Enrico Colantoni, Alexander Garfin, Obi Abili

 

 

By Ron Fassler

 

If a play is presented to the theatergoing public as a thriller it has to offer a thrill or two. And as a personal fan of the genre, I live in hope of the comeback it richly deserves. Broadway hasn’t given us a successful one since Ira Levin’s Deathtrap forty-one years ago (which is a long time to wait). One of my ten-best lifetime theatergoing experiences was the original production of Anthony Shaffer’s Tony Award winning Best Play Sleuth in 1970, which I saw as a teenager. Even after nearly half a century, I have never forgotten its effect on me which was that of a roller-coaster ride, with the ups and downs of its cat and mouse game keeping me nervously on the edge of my seat. But Fear, at a mere length of seventy minutes, misses the twists and turns necessary to jack up the stakes, ultimately making me feel unaffected by most of what transpired.

 

 

I can’t really fault the actors or the director, since the script metaphorically tied their hands behind their backs. On stage, one of the three actors actually had his hands tied behind his back for much of the play, and again—I never felt he was in anything less than a contrived jeopardy. The plot concerns a missing girl in a local New Jersey community, and the lead character of Phil (Enrico Colantoni), a hot-under-the-collar blue-collar self-described vigilante, who is only too happy to lead a search party. Things kick off promisingly with his having captured the fifteen-year-old Jamie (Alexander Garfin), suspiciously hanging about the woods where the girl was last seen. Then after a brief interrogation which yields nothing, one of Phil’s neighbors Ethan (Obi Abili), a bespectacled Princeton University professor stumbles upon them in the abandoned shack where the play takes place. This sets the scene for the difference between Ethan and Phil; the former educated at the best schools, and the latter, whose learning is by way of the school of life. And with poor Jamie stuck in the middle, and not really granted all that much to say for the play’s short-spanned seventy minutes running time, it does not allow for a terribly interesting battle of wits. The only mystery to me is that the play is being billed as thriller, as not only does the tension fizzle out completely over whether the captive will be found dead or not, but the young boy doesn’t convey any sense of danger to himself or to his would-be captors. Depriving that character of a whip-smart intellect, leaves him ill-equipped to referee the two adult characters. He just sits in a chair tied up, which is insufficiently dramatic to say the least.

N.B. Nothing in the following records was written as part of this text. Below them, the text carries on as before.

/-- **Claim 4**, first half: `f = 0`, AS PRINTED: for `n ≥ 4` choose `C ≠ 0` with `LC = 0` and `L₁`
with `L₁C = 1`; for `n = 3` and `#K > 2` use `y ∉ {0, −1}`; for `n = 3` and `#K = 2` the matrices
`A`, `B`, `J` with `tr(AJ) = tr(BJ) = tr J = 0` and `det(J + xA + yB) = 0` (`(x,y) = (0,0), (1,0), (0,1)`)
are contradictory. [cite: deSeguinsPazzis2013Gerstenhaber, §4.5 Claim 4] -/
private theorem IsNormalized.f_zero (hV : IsNormalized V)
    (hφ : ∀ (L : Fin m → K) (f : K) (φ : Fin m → K), blk 0 L 0 0 0 0 f φ 0 ∈ V → φ = 0)
    (hψ : ∀ (C ψ : Fin m → K) (g : K), blk 0 0 0 ψ 0 C g 0 0 ∈ V → ψ = 0)
    {L : Fin m → K} {f : K} (hA : blk 0 L 0 0 0 0 f 0 0 ∈ V) : f = 0 := by
  have hAex : ∀ L' : Fin m → K, ∃ f' : K, blk 0 L' 0 0 0 0 f' 0 0 ∈ V := fun L' => by
    obtain ⟨f', φ, hA'⟩ := hV.exists_A L'
    obtain rfl := hφ _ _ _ hA'
    exact ⟨f', hA'⟩
  have hBex : ∀ C : Fin m → K, ∃ g : K, blk 0 0 0 0 0 C g 0 0 ∈ V := fun C => by
    obtain ⟨ψ, g, hB⟩ := hV.exists_B C
    obtain rfl := hψ _ _ _ hB
    exact ⟨g, hB⟩
  by_cases hL : L = 0
  · subst hL; exact (hV.lastRow hA).1
  obtain ⟨k, hk⟩ := Function.ne_iff.1 hL
  simp only [Pi.zero_apply] at hk
  by_cases hm : ∃ k' : Fin m, k' ≠ k
  · -- `n ≥ 4`
    obtain ⟨k', hk'⟩ := hm
    obtain ⟨g, hB⟩ := hBex (L k • Pi.single k' 1 - L k' • Pi.single k 1)
    obtain ⟨f₁, hA₁⟩ := hAex ((L k)⁻¹ • Pi.single k' 1)
    have hLC : L ⬝ᵥ (L k • Pi.single k' 1 - L k' • Pi.single k 1) = 0 := by
      simp [dotProduct_sub, dotProduct_smul, mul_comm]
    have hL₁C : ((L k)⁻¹ • Pi.single k' 1 : Fin m → K) ⬝ᵥ (L k • Pi.single k' 1 - L k' • Pi.single k 1) = 1 := by
      simp [dotProduct_sub, dotProduct_smul, hk', hk]
    have e1 := hV.key4 hA₁ hB
    rw [hL₁C, one_mul] at e1
    have hsum : blk 0 (L + (L k)⁻¹ • Pi.single k' 1) 0 0 0 0 (f + f₁) 0 0 ∈ V := by
      have := V.add_mem hA hA₁; rw [blk_add] at this; simpa using this
    have e2 := hV.key4 hsum hB
    rw [add_dotProduct, hLC, hL₁C, zero_add, one_mul] at e2
    linear_combination e2 - e1
  · -- `n = 3`
    push Not at hm
    have hm1 : m = 1 := by
      rcases Nat.lt_or_ge m 2 with h | h
      · have := k.pos; omega
      · exfalso
        have h0 := hm ⟨0, by omega⟩
        have h1 := hm ⟨1, by omega⟩
        have h01 := congrArg Fin.val (h0.trans h1.symm)
        simp at h01
    subst hm1
    obtain rfl : k = 0 := Subsingleton.elim _ _
    have hvec : ∀ v : Fin 1 → K, v = v 0 • Pi.single 0 1 := fun v => by
      funext i; obtain rfl : i = 0 := Subsingleton.elim _ _; simp
    obtain ⟨f₁, hA₁⟩ := hAex (Pi.single 0 1)
    obtain ⟨g₁, hB₁⟩ := hBex (Pi.single 0 1)
    have hAt : ∀ t : K, blk 0 (t • Pi.single 0 1) 0 0 0 0 (t * f₁) 0 0 ∈ V := fun t => by
      have := V.smul_mem t hA₁; rw [blk_smul] at this; simpa using this
    have key : ∀ t : K, t * (t * f₁ + g₁) = 0 := fun t => by
      have := hV.key4 (hAt t) hB₁
      simpa [smul_dotProduct] using this
    have hf : f = L 0 * f₁ := by
      have hA' := hA
      rw [hvec L] at hA'
      exact (hV.unique_A hA' (hAt (L 0))).1
    suffices hf₁ : f₁ = 0 by rw [hf, hf₁, mul_zero]
    have k1 : f₁ + g₁ = 0 := by simpa using key 1
    by_cases hK : ∃ y : K, y ≠ 0 ∧ y ≠ -1
    · -- `#K > 2`
      obtain ⟨y, hy0, hy1⟩ := hK
      have h1y : (1 + y : K) ≠ 0 := fun h => hy1 (by linear_combination h)
      have a1 : y * f₁ + g₁ = 0 := (mul_eq_zero.1 (key y)).resolve_left hy0
      have a2 : (1 + y) * f₁ + g₁ = 0 := (mul_eq_zero.1 (key (1 + y))).resolve_left h1y
      linear_combination a2 - a1
    · -- `#K = 2`
      push Not at hK
      have h2 : (2 : K) = 0 := by have := hK 1 one_ne_zero; linear_combination this
      by_contra hf₁
      obtain rfl : f₁ = -1 := hK f₁ hf₁
      have hg₁ : g₁ = 1 := by linear_combination k1
      subst hg₁
      obtain ⟨M, hMV, hC⟩ := hV.col_surj (Fin.cons 1 0)
      obtain ⟨a, r, b, c, T, d, e, s, z, rfl⟩ := blk_surj M
      rw [lastColL_blk, cons_eq_cons_iff] at hC
      obtain ⟨rfl, rfl⟩ := hC
      obtain ⟨fr, hAr⟩ := hAex r
      have hJ : blk a 0 1 c T 0 (e - fr) s z ∈ V := by
        have := V.sub_mem hMV hAr; rw [blk_sub] at this; simpa using this
      have hc : c 0 = 1 := by
        have ht := trace_mul_eq_zero_of_mem V hV.nil hA₁ hJ
        rw [blk_mul_blk, trace_blk] at ht
        simp at ht
        linear_combination ht
      have hs : s 0 = -1 := by
        have ht := trace_mul_eq_zero_of_mem V hV.nil hB₁ hJ
        rw [blk_mul_blk, trace_blk] at ht
        simp at ht
        linear_combination ht
      have htr : a + T 0 0 + z = 0 := by
        have ht := (Matrix.isNilpotent_trace_of_isNilpotent (hV.nil _ hJ)).eq_zero
        rw [trace_blk, Matrix.trace_fin_one] at ht
        exact ht
      have hJA : blk a (Pi.single 0 1) 1 c T 0 (e - fr + -1) s z ∈ V := by
        have := V.add_mem hJ hA₁; rw [blk_add] at this; simpa using this
      have hJB : blk a 0 1 c T (Pi.single 0 1) (e - fr + 1) s z ∈ V := by
        have := V.add_mem hJ hB₁; rw [blk_add] at this; simpa using this
      have hd00 := det_eq_zero_of_isNilpotent' (hV.nil _ hJ)
      have hd10 := det_eq_zero_of_isNilpotent' (hV.nil _ hJA)
      have hd01 := det_eq_zero_of_isNilpotent' (hV.nil _ hJB)
      rw [det_blk_fin_one] at hd00 hd10 hd01
      simp only [Pi.zero_apply, Pi.single_eq_same, hc, hs] at hd00 hd10 hd01
      have hz : z = T 0 0 := by linear_combination hd00 - hd10
      have ha : a = T 0 0 := by linear_combination hd01 - hd00
      have ht0 : T 0 0 = 0 := by linear_combination htr - ha - hz - (T 0 0) * h2
      exact one_ne_zero (by linear_combination -hd00 + (a * z - (e - fr)) * ht0)

/-- The matrices `A_L = [[0, L, 0], [0, 0, 0], [0, 0, 0]]` lie in `𝒱`. [cite: deSeguinsPazzis2013Gerstenhaber, §4.7.1] -/
private theorem IsNormalized.memA (hV : IsNormalized V)
    (hφ : ∀ (L : Fin m → K) (f : K) (φ : Fin m → K), blk 0 L 0 0 0 0 f φ 0 ∈ V → φ = 0)
    (hψ : ∀ (C ψ : Fin m → K) (g : K), blk 0 0 0 ψ 0 C g 0 0 ∈ V → ψ = 0)
    (L : Fin m → K) : blk 0 L 0 0 0 0 0 0 0 ∈ V := by
  obtain ⟨f, φ, hA⟩ := hV.exists_A L
  obtain rfl := hφ _ _ _ hA
  obtain rfl := hV.f_zero hφ hψ hA
  exact hA

/-- **Claim 4**, second half: `g = 0`; the matrices `B_C = [[0, 0, 0], [0, 0, C], [0, 0, 0]]` lie in `𝒱`.
[cite: deSeguinsPazzis2013Gerstenhaber, §4.5 Claim 4] -/
private theorem IsNormalized.memB (hV : IsNormalized V)
    (hφ : ∀ (L : Fin m → K) (f : K) (φ : Fin m → K), blk 0 L 0 0 0 0 f φ 0 ∈ V → φ = 0)
    (hψ : ∀ (C ψ : Fin m → K) (g : K), blk 0 0 0 ψ 0 C g 0 0 ∈ V → ψ = 0)
    (C : Fin m → K) : blk 0 0 0 0 0 C 0 0 0 ∈ V := by
  obtain ⟨ψ, g, hB⟩ := hV.exists_B C
  obtain rfl := hψ _ _ _ hB
  suffices hg : g = 0 by rwa [hg] at hB
  by_cases hC : C = 0
  · subst hC; exact (hV.lastRow hB).1
  obtain ⟨k, hk⟩ := Function.ne_iff.1 hC
  simp only [Pi.zero_apply] at hk
  have e1 := hV.key4 (hV.memA hφ hψ (Pi.single k 1)) hB
  simp only [single_dotProduct, one_mul, zero_add] at e1
  exact (mul_eq_zero.1 e1).resolve_left hk

/-- **Claim 5**: `h = 0`, from `(A_{L₀} + B_{C₀} + E_U)³ e_n = h(U) e_n` (valid for every `U ∈ NT`);
the matrices `E_U = [[0, 0, 0], [0, U, 0], [0, 0, 0]]` lie in `𝒱`. [cite: deSeguinsPazzis2013Gerstenhaber, §4.6 Claim 5] -/
private theorem IsNormalized.memE [NeZero m] (hV : IsNormalized V)
    (hφ : ∀ (L : Fin m → K) (f : K) (φ : Fin m → K), blk 0 L 0 0 0 0 f φ 0 ∈ V → φ = 0)
    (hψ : ∀ (C ψ : Fin m → K) (g : K), blk 0 0 0 ψ 0 C g 0 0 ∈ V → ψ = 0)
    (U : Matrix (Fin m) (Fin m) K) (hU : U ∈ nt K m) : blk 0 0 0 0 U 0 0 0 0 ∈ V := by
  obtain ⟨hh, hE⟩ := hV.exists_E U hU
  suffices h0 : hh = 0 by rwa [h0] at hE
  have hU0 : ∀ i, U i 0 = 0 := fun i => hU i 0 (Fin.zero_le _)
  set e₀ : Fin m → K := Pi.single 0 1 with he₀
  have hM : blk 0 e₀ 0 0 U e₀ hh 0 0 ∈ V := by
    have := V.add_mem (V.add_mem (hV.memA hφ hψ e₀) (hV.memB hφ hψ e₀)) hE
    rw [blk_add, blk_add] at this; simpa using this
  have hN : IsNilpotent (blk 0 e₀ 0 0 U e₀ hh 0 0 * blk 0 e₀ 0 0 U e₀ hh 0 0 * blk 0 e₀ 0 0 U e₀ hh 0 0) := by
    have := (hV.nil _ hM).pow_succ 2; rwa [pow_succ, pow_two] at this
  have hcol : ∀ i, (U * U) i 0 = 0 := fun i => by simp [Matrix.mul_apply, hU0]
  have h := apply_diag_eq_zero_of_col (Fin.last (m + 1)) (fun j hj => by
      rcases fin_trichotomy j with rfl | ⟨j, rfl⟩ | rfl
      · simp [blk_mul_blk, he₀, hU0]
      · simp [blk_mul_blk, he₀, hcol]
      · exact absurd rfl hj) hN
  simpa [blk_mul_blk, he₀] using h


/-- The strictly upper-triangular part of a square matrix. [folklore] -/
private def su (T : Matrix (Fin m) (Fin m) K) : Matrix (Fin m) (Fin m) K :=
  Matrix.of fun i j => if i < j then T i j else 0

/-- Proof plumbing (block calculus / bookkeeping). [folklore] -/
private theorem su_mem_nt (T : Matrix (Fin m) (Fin m) K) : su T ∈ nt K m :=
  fun i j hij => by simp [su, not_lt.2 hij]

Putting three people on stage of different backgrounds and socio-economic class also isn’t enough to guarantee the kind of fraught-filled tension playwright Matt Williams and director Tea Alagic are hoping for here. I suppose a town’s plumber, a tenured professor and an anxious and insecure kid might have been the sorts of characters to provide proper tension for another play, but not in one where the dialogue and plotting lack the force to convey anything close to genuine terror. Sadly, this misnamed Fear doesn’t create near the suspense to warrant its title.

Photos: Jeremy Daniel

 

Fear is at the Lucile Lortel Theatre at 121 Christopher (between Hudson and Bleecker Street) now through December 8th.